Though I was still fond of Highlights Magazine. Mostly for the Goofus and Gallant comic strip. I found myself despising that goody goody Gallant and hoping that one day Goofus would eradicate him. The day of my appointment I was reading a particularly enthralling adventure of theirs where they happened upon a gun. I was pondering what seemed to be Goofus' probable demise when the nurse called me back into an examination room.
I sat on the uncomfortable exam table hating the crinkling sound the thin paper that covered it made. Logically I realized it was there for sanitary reasons but I hated that sound and because I hated it I was paranoid about making the slightest movement while sitting on it. My mother was unusually chatty and overly cheerful. There was a strange worried light in her eyes. I wondered if I had cancer.
Dr. Lyle entered the room and said I was doing fine. I already knew this and restrained the urge to roll my eyes. Then there was a dramatic pause and he exchanged a look with my mother before he began to speak, very delicately, about my weight.
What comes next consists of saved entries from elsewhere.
import Summits.CriticalPhenomena.PercolationContinuityZ3.Theorems.PercNearOneGluingNoHeavyLowerTailSahiLatinIndep

/-!
# `NoHeavyLowerTail` (crux stmt-CriticalPhenomena-4575), Sahi programme (prim-master-conj gen 43): ZEROS of the Latin kernel `κ_d`, III —
# the R/A-descent as a reachability relation, zero descent under FBP, and conjecture TZ with the zero-locus description it yields (every dimension)

Support file (`--supports stmt-CriticalPhenomena-4575`; sequel of `…SahiLatinZeros` and `…SahiLatinIndep`; memo
`run/shared/lean/prim/prim-l12/FROM-prim-master-conj-g43-ZERO-LOCUS.md`).  Vocabulary of `…SahiLatinKernel/Moves/Descent` (`Pt ι`, `kappa`,
`Phi`, `IsMinOf`, `IsMaxOut`, `C1`, `C2`, `Terminal`, `UpTriple`, `LatinPos`) and `…SahiLatinIndep` (`AxisInessential`, `Indep`).

THE MATHEMATICS (all `d`; everything except the tagged conjecture is PROVED, axioms standard).
1. THE DESCENT AS A REACHABILITY RELATION: `Step` (one R-move — erase a minimal element of one slot lying in the two other sets — or one A-move —
   insert a maximal non-element of one slot not lying in both other sets), `Reach` (reflexive–transitive closure); `Step.up`, `Step.kappa_le`,
   `Reach.up`, `Reach.kappa_le`; **`exists_terminal_reach`**: every up-set triple REACHES a terminal up-set triple (the descent theorem of
   `…SahiLatinDescent`, prim-master-conj gen 42, with the path recorded); **`Reach.kappa_eq_zero`**: under FBP everything reachable from a zero
   is a zero (every move on the way is cost-free, cf. the rigidity lemmas of `…SahiLatinZeros`); **`exists_terminal_zero_reach`**: under FBP every
   zero reaches a TERMINAL ZERO through zeros.
2. CONJECTURE TZ (`TerminalZerosIndep ι`, `@[conjecture]`, NOT asserted): every terminal triple of NONEMPTY PROPER up-sets with `κ = 0` is pairwise
   independent.  EVIDENCE (prim-master-conj gen 43, memo §2, code `code-g43/`): `d = 3` EXHAUSTIVE — the terminal zeros with three proper members
   are exactly the 48 ordered triples of one-axis cylinders on three distinct axes; `d = 4, 5, 6`: 0 exceptions among ≈ 1.0·10⁶ / 9.6·10⁵ /
   3.7·10⁴ terminal zeros met by random R/A-descents with local search.  The degenerate slots need no conjecture: **`indep_of_terminal_zero`** —
   under TZ, EVERY terminal up-set triple with `κ = 0` is pairwise independent (an empty slot forces the others to be `⊤`,
   `eq_univ_of_C2_empty`; a full slot gives `κ(Ω,b,c) = 0 ⟹ b ⊥ c`, `indep_of_kappa_univ_eq_zero`).
3. THE ZERO LOCUS UNDER FBP + TZ: **`exists_indep_reach_of_zero`** — every zero of `κ` reaches, through cost-free moves only (every triple on the
   way a zero), a pairwise independent terminal triple.  (`d = 3`: 16 932 ordered zeros with proper members, 810 of them WITHOUT an independent
   pair — the zero locus of the pattern functional is strictly larger than the 'independent pair + saturated' family of
   `…SahiGridPatternZeroLocus` (prim-sahi-p1 gen 14), and this is its structure; conversely pairwise independent proper triples are terminal zeros,
   `…SahiLatinIndep.terminal_of_indep` + `SahiGridPattern.sStarD_eq_zero_of_threeIndep`.)
HONEST LABEL: item 1 and `indep_of_terminal_zero`/`exists_indep_reach_of_zero` as IMPLICATIONS are theorems; TZ and FBP (`LatinPos ι`,
`|ι| ≥ 5`) are OPEN and enter only as hypotheses. [this work]
-/

namespace Summit.CriticalPhenomena.PercolationContinuityZ3.Theorems.SahiLatin

open Finset

variable {ι : Type*} [Fintype ι] [DecidableEq ι]

/-! ## §1  The R/A-descent as a reachability relation -/

/-- A triple of subsets of `[3]^ι` (the three slots of `κ`). [this work] -/
abbrev Trip (ι : Type*) [Fintype ι] [DecidableEq ι] := Finset (Pt ι) × Finset (Pt ι) × Finset (Pt ι)

/-- The Latin kernel of a triple. [this work] -/
def Trip.kappa (s : Trip ι) : ℤ := SahiLatin.kappa s.1 s.2.1 s.2.2

/-- `UpTriple` of a triple. [this work] -/
def Trip.Up (s : Trip ι) : Prop := UpTriple s.1 s.2.1 s.2.2

/-- `Terminal` of a triple. [this work] -/
def Trip.IsTerminal (s : Trip ι) : Prop := Terminal s.1 s.2.1 s.2.2

/-- **One move of the descent**: an R-move (erase a minimal element of one slot lying in the two other sets) or an A-move (insert a
maximal non-element of one slot not lying in both other sets), in any of the three slots. [this work] -/
inductive Step : Trip ι → Trip ι → Prop
  | eraseA {a b c : Finset (Pt ι)} {m : Pt ι} : IsMinOf a m → m ∈ b → m ∈ c → Step (a, b, c) (a.erase m, b, c)
  | eraseB {a b c : Finset (Pt ι)} {m : Pt ι} : IsMinOf b m → m ∈ a → m ∈ c → Step (a, b, c) (a, b.erase m, c)
  | eraseC {a b c : Finset (Pt ι)} {m : Pt ι} : IsMinOf c m → m ∈ a → m ∈ b → Step (a, b, c) (a, b, c.erase m)
  | insertA {a b c : Finset (Pt ι)} {m : Pt ι} : IsMaxOut a m → ¬ (m ∈ b ∧ m ∈ c) → Step (a, b, c) (insert m a, b, c)
  | insertB {a b c : Finset (Pt ι)} {m : Pt ι} : IsMaxOut b m → ¬ (m ∈ a ∧ m ∈ c) → Step (a, b, c) (a, insert m b, c)
  | insertC {a b c : Finset (Pt ι)} {m : Pt ι} : IsMaxOut c m → ¬ (m ∈ a ∧ m ∈ b) → Step (a, b, c) (a, b, insert m c)

/-- **Reachability** by descent moves (reflexive–transitive closure of `Step`). [this work] -/
def Reach : Trip ι → Trip ι → Prop := Relation.ReflTransGen Step

/-- A move keeps the three slots up-sets. [this work] -/
theorem Step.up {s t : Trip ι} (h : Step s t) (hs : s.Up) : t.Up := by
  cases h with
  | eraseA hm _ _ => exact ⟨isUpperSet_erase_of_minimal hs.1 hm.2, hs.2.1, hs.2.2⟩
  | eraseB hm _ _ => exact ⟨hs.1, isUpperSet_erase_of_minimal hs.2.1 hm.2, hs.2.2⟩
  | eraseC hm _ _ => exact ⟨hs.1, hs.2.1, isUpperSet_erase_of_minimal hs.2.2 hm.2⟩
  | insertA hm _ => exact ⟨isUpperSet_insert_of_maximal hs.1 hm.2, hs.2.1, hs.2.2⟩
  | insertB hm _ => exact ⟨hs.1, isUpperSet_insert_of_maximal hs.2.1 hm.2, hs.2.2⟩
  | insertC hm _ => exact ⟨hs.1, hs.2.1, isUpperSet_insert_of_maximal hs.2.2 hm.2⟩

/-- A move from an up-set triple never increases `κ` (Lemmas R and A). [this work] -/
theorem Step.kappa_le {s t : Trip ι} (h : Step s t) (hs : s.Up) : t.kappa ≤ s.kappa := by
  cases h with
  | eraseA hm hb hc => exact kappa_erase_le hm.1 hb hc
  | eraseB hm ha hc => exact kappa_erase_le₂ hm.1 ha hc
  | eraseC hm ha hb => exact kappa_erase_le₃ hm.1 ha hb
  | insertA hm hn => exact kappa_insert_le hs.2.1 hs.2.2 hm.1 hn
  | insertB hm hn => exact kappa_insert_le₂ hs.1 hs.2.2 hm.1 hn
  | insertC hm hn => exact kappa_insert_le₃ hs.1 hs.2.1 hm.1 hn

/-- Reachable triples are up-set triples. [this work] -/
theorem Reach.up {s t : Trip ι} (h : Reach s t) (hs : s.Up) : t.Up := by
  induction h with
  | refl => exact hs
  | tail _ hst ih => exact hst.up ih

/-- `κ` is non-increasing along the descent. [this work] -/
theorem Reach.kappa_le {s t : Trip ι} (h : Reach s t) (hs : s.Up) : t.kappa ≤ s.kappa := by
  induction h with
  | refl => exact le_rfl
  | tail hs' hst ih => exact (hst.kappa_le (Reach.up hs' hs)).trans ih

/-- Phase A with the path recorded (strong induction on `|aᶜ| + |bᶜ| + |cᶜ|`). [this work] -/
theorem exists_terminal_reach_of_C1 : ∀ (n : ℕ) (a b c : Finset (Pt ι)), aᶜ.card + bᶜ.card + cᶜ.card = n → UpTriple a b c →
    C1 a b c → C1 b a c → C1 c a b →
    ∃ a' b' c' : Finset (Pt ι), UpTriple a' b' c' ∧ Terminal a' b' c' ∧ Reach (a, b, c) (a', b', c') := by
  intro n
  induction n using Nat.strong_induction_on with
  | _ n ih =>
    intro a b c hn hup h1a h1b h1c
    obtain ⟨ha, hb, hc⟩ := hup
    by_cases hA : ∃ m, IsMaxOut a m ∧ ¬ (m ∈ b ∧ m ∈ c)
    · obtain ⟨m, hm, hmbc⟩ := hA
      have hlt : (insert m a)ᶜ.card + bᶜ.card + cᶜ.card < n := by
        have := card_compl_insert_lt hm.1; omega
      obtain ⟨a', b', c', hup', hT, hR⟩ := ih _ hlt (insert m a) b c rfl
        ⟨isUpperSet_insert_of_maximal ha hm.2, hb, hc⟩ (C1_insert_left h1a hmbc) (C1_insert_mid h1b hmbc)
        (C1_insert_mid h1c fun h => hmbc ⟨h.2, h.1⟩)
      exact ⟨a', b', c', hup', hT, Relation.ReflTransGen.head (Step.insertA hm hmbc) hR⟩
    by_cases hB : ∃ m, IsMaxOut b m ∧ ¬ (m ∈ a ∧ m ∈ c)
    · obtain ⟨m, hm, hmac⟩ := hB
      have hlt : aᶜ.card + (insert m b)ᶜ.card + cᶜ.card < n := by
        have := card_compl_insert_lt hm.1; omega
      obtain ⟨a', b', c', hup', hT, hR⟩ := ih _ hlt a (insert m b) c rfl
        ⟨ha, isUpperSet_insert_of_maximal hb hm.2, hc⟩ (C1_insert_mid h1a hmac) (C1_insert_left h1b hmac)
        (C1_insert_right h1c fun h => hmac ⟨h.2, h.1⟩)
      exact ⟨a', b', c', hup', hT, Relation.ReflTransGen.head (Step.insertB hm hmac) hR⟩
    by_cases hC : ∃ m, IsMaxOut c m ∧ ¬ (m ∈ a ∧ m ∈ b)
    · obtain ⟨m, hm, hmab⟩ := hC
      have hlt : aᶜ.card + bᶜ.card + (insert m c)ᶜ.card < n := by
        have := card_compl_insert_lt hm.1; omega
      obtain ⟨a', b', c', hup', hT, hR⟩ := ih _ hlt a b (insert m c) rfl
        ⟨ha, hb, isUpperSet_insert_of_maximal hc hm.2⟩ (C1_insert_right h1a hmab) (C1_insert_right h1b fun h => hmab ⟨h.2, h.1⟩)
        (C1_insert_left h1c hmab)
      exact ⟨a', b', c', hup', hT, Relation.ReflTransGen.head (Step.insertC hm hmab) hR⟩
    push Not at hA hB hC
    exact ⟨a, b, c, ⟨ha, hb, hc⟩, ⟨h1a, h1b, h1c, hA, hB, hC⟩, Relation.ReflTransGen.refl⟩

/-- The full descent with the path recorded (strong induction on `|a| + |b| + |c|` for phase R, then phase A). [this work] -/
theorem exists_terminal_reach_aux : ∀ (n : ℕ) (a b c : Finset (Pt ι)), a.card + b.card + c.card = n → UpTriple a b c →
    ∃ a' b' c' : Finset (Pt ι), UpTriple a' b' c' ∧ Terminal a' b' c' ∧ Reach (a, b, c) (a', b', c') := by
  intro n
  induction n using Nat.strong_induction_on with
  | _ n ih =>
    intro a b c hn hup
    obtain ⟨ha, hb, hc⟩ := hup
    by_cases hA : ∃ m, IsMinOf a m ∧ (m ∈ b ∧ m ∈ c)
    · obtain ⟨m, hm, hmb, hmc⟩ := hA
      have hlt : (a.erase m).card + b.card + c.card < n := by
        have := card_erase_lt_of_mem hm.1; omega
      obtain ⟨a', b', c', hup', hT, hR⟩ := ih _ hlt (a.erase m) b c rfl ⟨isUpperSet_erase_of_minimal ha hm.2, hb, hc⟩
      exact ⟨a', b', c', hup', hT, Relation.ReflTransGen.head (Step.eraseA hm hmb hmc) hR⟩
    by_cases hB : ∃ m, IsMinOf b m ∧ (m ∈ a ∧ m ∈ c)
    · obtain ⟨m, hm, hma, hmc⟩ := hB
      have hlt : a.card + (b.erase m).card + c.card < n := by
        have := card_erase_lt_of_mem hm.1; omega
      obtain ⟨a', b', c', hup', hT, hR⟩ := ih _ hlt a (b.erase m) c rfl ⟨ha, isUpperSet_erase_of_minimal hb hm.2, hc⟩
      exact ⟨a', b', c', hup', hT, Relation.ReflTransGen.head (Step.eraseB hm hma hmc) hR⟩
    by_cases hC : ∃ m, IsMinOf c m ∧ (m ∈ a ∧ m ∈ b)
    · obtain ⟨m, hm, hma, hmb⟩ := hC
      have hlt : a.card + b.card + (c.erase m).card < n := by
        have := card_erase_lt_of_mem hm.1; omega
      obtain ⟨a', b', c', hup', hT, hR⟩ := ih _ hlt a b (c.erase m) rfl ⟨ha, hb, isUpperSet_erase_of_minimal hc hm.2⟩
      exact ⟨a', b', c', hup', hT, Relation.ReflTransGen.head (Step.eraseC hm hma hmb) hR⟩
    push Not at hA hB hC
    exact exists_terminal_reach_of_C1 _ a b c rfl ⟨ha, hb, hc⟩ (fun m hm h => hA m hm h.1 h.2) (fun m hm h => hB m hm h.1 h.2)
      (fun m hm h => hC m hm h.1 h.2)

/-- **DESCENT THEOREM with the path** (all `d`): every triple of up-sets of `[3]^ι` REACHES, by R-moves and A-moves, a terminal
triple of up-sets; `κ` does not increase along the way (`Reach.kappa_le`). [this work] -/
theorem exists_terminal_reach {a b c : Finset (Pt ι)} (hup : UpTriple a b c) :
    ∃ a' b' c' : Finset (Pt ι), UpTriple a' b' c' ∧ Terminal a' b' c' ∧ Reach (a, b, c) (a', b', c') :=
  exists_terminal_reach_aux _ a b c rfl hup

/-- **Under FBP everything reachable from a zero is a zero** (every move along the way is cost-free). [this work] -/
theorem Reach.kappa_eq_zero (hL : LatinPos ι) {s t : Trip ι} (h : Reach s t) (hs : s.Up) (h0 : s.kappa = 0) : t.kappa = 0 := by
  have h1 : t.kappa ≤ 0 := h0 ▸ h.kappa_le hs
  have hup := h.up hs
  have h2 : 0 ≤ t.kappa := hL _ _ _ hup
  exact le_antisymm h1 h2

/-- **Every zero descends to a TERMINAL ZERO through zeros** (under FBP). [this work] -/
theorem exists_terminal_zero_reach (hL : LatinPos ι) {a b c : Finset (Pt ι)} (hup : UpTriple a b c) (h0 : kappa a b c = 0) :
    ∃ a' b' c' : Finset (Pt ι), UpTriple a' b' c' ∧ Terminal a' b' c' ∧ Reach (a, b, c) (a', b', c') ∧ kappa a' b' c' = 0 := by
  obtain ⟨a', b', c', hup', hT, hR⟩ := exists_terminal_reach hup
  exact ⟨a', b', c', hup', hT, hR, hR.kappa_eq_zero hL (s := (a, b, c)) hup h0⟩

/-! ## §2  Conjecture TZ (typed, not asserted); degenerate slots; the zero-locus description -/

/-- **CONJECTURE TZ** (prim-master-conj gen 43; typed as a `Prop`, NEVER asserted): every TERMINAL triple of nonempty proper up-sets of
`[3]^ι` with `κ = 0` is pairwise independent.  Evidence: `d = 3` exhaustive (the terminal zeros with proper members are the 48 ordered triples
of one-axis cylinders on three distinct axes), `d = 4, 5, 6`: no exception among ≈ 2·10⁶ terminal zeros met by random descents.  An
obligation / hypothesis, never a fact. [this work] [status: open] -/
@[conjecture] def TerminalZerosIndep (ι : Type*) [Fintype ι] [DecidableEq ι] : Prop :=
  ∀ a b c : Finset (Pt ι), UpTriple a b c → a.Nonempty → a ≠ univ → b.Nonempty → b ≠ univ → c.Nonempty → c ≠ univ →
    Terminal a b c → kappa a b c = 0 → Indep a b ∧ Indep a c ∧ Indep b c

/-- **Degenerate slots need no conjecture**: under TZ, EVERY terminal up-set triple with `κ = 0` (empty or full slots allowed) is pairwise
independent. [this work] -/
theorem indep_of_terminal_zero (hTZ : TerminalZerosIndep ι) {a b c : Finset (Pt ι)} (hup : UpTriple a b c) (hT : Terminal a b c)
    (h0 : kappa a b c = 0) : Indep a b ∧ Indep a c ∧ Indep b c := by
  -- empty slots force the other two slots to be `⊤`
  by_cases ha : a = ∅
  · subst ha
    have hb : b = univ := eq_univ_of_C2_empty hT.c2b
    have hc : c = univ := eq_univ_of_C2_empty hT.c2c
    subst hb; subst hc
    exact ⟨indep_empty_left _, indep_empty_left _, indep_univ_left _⟩
  by_cases hb : b = ∅
  · subst hb
    have ha' : a = univ := eq_univ_of_C2_empty hT.c2a
    have hc : c = univ := eq_univ_of_C2_empty_right hT.c2c
    subst ha'; subst hc
    exact ⟨indep_univ_left _, indep_univ_left _, indep_empty_left _⟩
  by_cases hc : c = ∅
  · subst hc
    have ha' : a = univ := eq_univ_of_C2_empty_right hT.c2a
    have hb' : b = univ := eq_univ_of_C2_empty_right hT.c2b
    subst ha'; subst hb'
    exact ⟨indep_univ_left _, indep_univ_left _, indep_univ_left _⟩
  -- full slots: the equality case of coefficientwise Harris in the complementary pair
  by_cases hau : a = univ
  · subst hau
    exact ⟨indep_univ_left _, indep_univ_left _, indep_of_kappa_univ_eq_zero hup.2.1 hup.2.2 h0⟩
  by_cases hbu : b = univ
  · subst hbu
    have h0' : kappa univ a c = 0 := by rw [kappa_swap12]; exact h0
    exact ⟨(indep_univ_left a).symm, indep_of_kappa_univ_eq_zero hup.1 hup.2.2 h0', indep_univ_left _⟩
  by_cases hcu : c = univ
  · subst hcu
    have h0' : kappa univ b a = 0 := by rw [kappa_swap13]; exact h0
    exact ⟨(indep_of_kappa_univ_eq_zero hup.2.1 hup.1 h0').symm, (indep_univ_left a).symm, (indep_univ_left b).symm⟩
  exact hTZ a b c hup (nonempty_iff_ne_empty.2 ha) hau (nonempty_iff_ne_empty.2 hb) hbu (nonempty_iff_ne_empty.2 hc) hcu hT h0

/-- **THE ZERO LOCUS UNDER FBP + TZ** (all `d`): every zero of the Latin kernel reaches, through cost-free R- and A-moves only (every
triple on the way is again a zero, `Reach.kappa_eq_zero`), a pairwise independent terminal triple. [this work] -/
theorem exists_indep_reach_of_zero (hL : LatinPos ι) (hTZ : TerminalZerosIndep ι) {a b c : Finset (Pt ι)} (hup : UpTriple a b c)
    (h0 : kappa a b c = 0) :
    ∃ a' b' c' : Finset (Pt ι), UpTriple a' b' c' ∧ Terminal a' b' c' ∧ Reach (a, b, c) (a', b', c') ∧ kappa a' b' c' = 0 ∧
      Indep a' b' ∧ Indep a' c' ∧ Indep b' c' := by
  obtain ⟨a', b', c', hup', hT, hR, h0'⟩ := exists_terminal_zero_reach hL hup h0
  exact ⟨a', b', c', hup', hT, hR, h0', indep_of_terminal_zero hTZ hup' hT h0'⟩

end Summit.CriticalPhenomena.PercolationContinuityZ3.Theorems.SahiLatin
Immediately, I froze and the only thought resounding in my Swiss cheese excuse for a mind was, "He thinks I'm fat."
The more he spoke, the angrier I became and even as a child when someone would anger me my first instinct was to rip them to shreds. Point out one meager flaw of mine? I will reveal at least six of yours and hopefully make you cry in the process of revealing them.
When he was done speaking on the dangers of being overweight as an adolescent my rage had overwhelmed my apparently chubby body. Crunching up the exam table paper in my hands, I spat out, "You're not skinny! Why don't you lose weight?"
Until that moment, the moment that in my mind he called me fat, I thought of Dr. Lyle in terms of a medical Santa Claus. He was jolly and kind and gave sugar free lollipop presents to good boys and girls.
Now I hated him and wanted to hurt him.
"Nicole!" my mother exclaimed, looking mortified at my outburst. "Apologize to the doctor, right now!"
Scowling and staring at the vinyl floor of the examination room, I muttered, "I’m sorry."
"I'm so sorry, Dr. Lyle," my mother said, her eyes burning a hole into my skull. I could feel the power of her disappointment in me and I hated it but not nearly as much as I hated being called fat by my doctor.
"It's okay," Dr. Lyle gave me a pained smile. "I understand this is hard for children to hear. And she's right," he gave a sad little laugh. "I could stand to lose a few pounds."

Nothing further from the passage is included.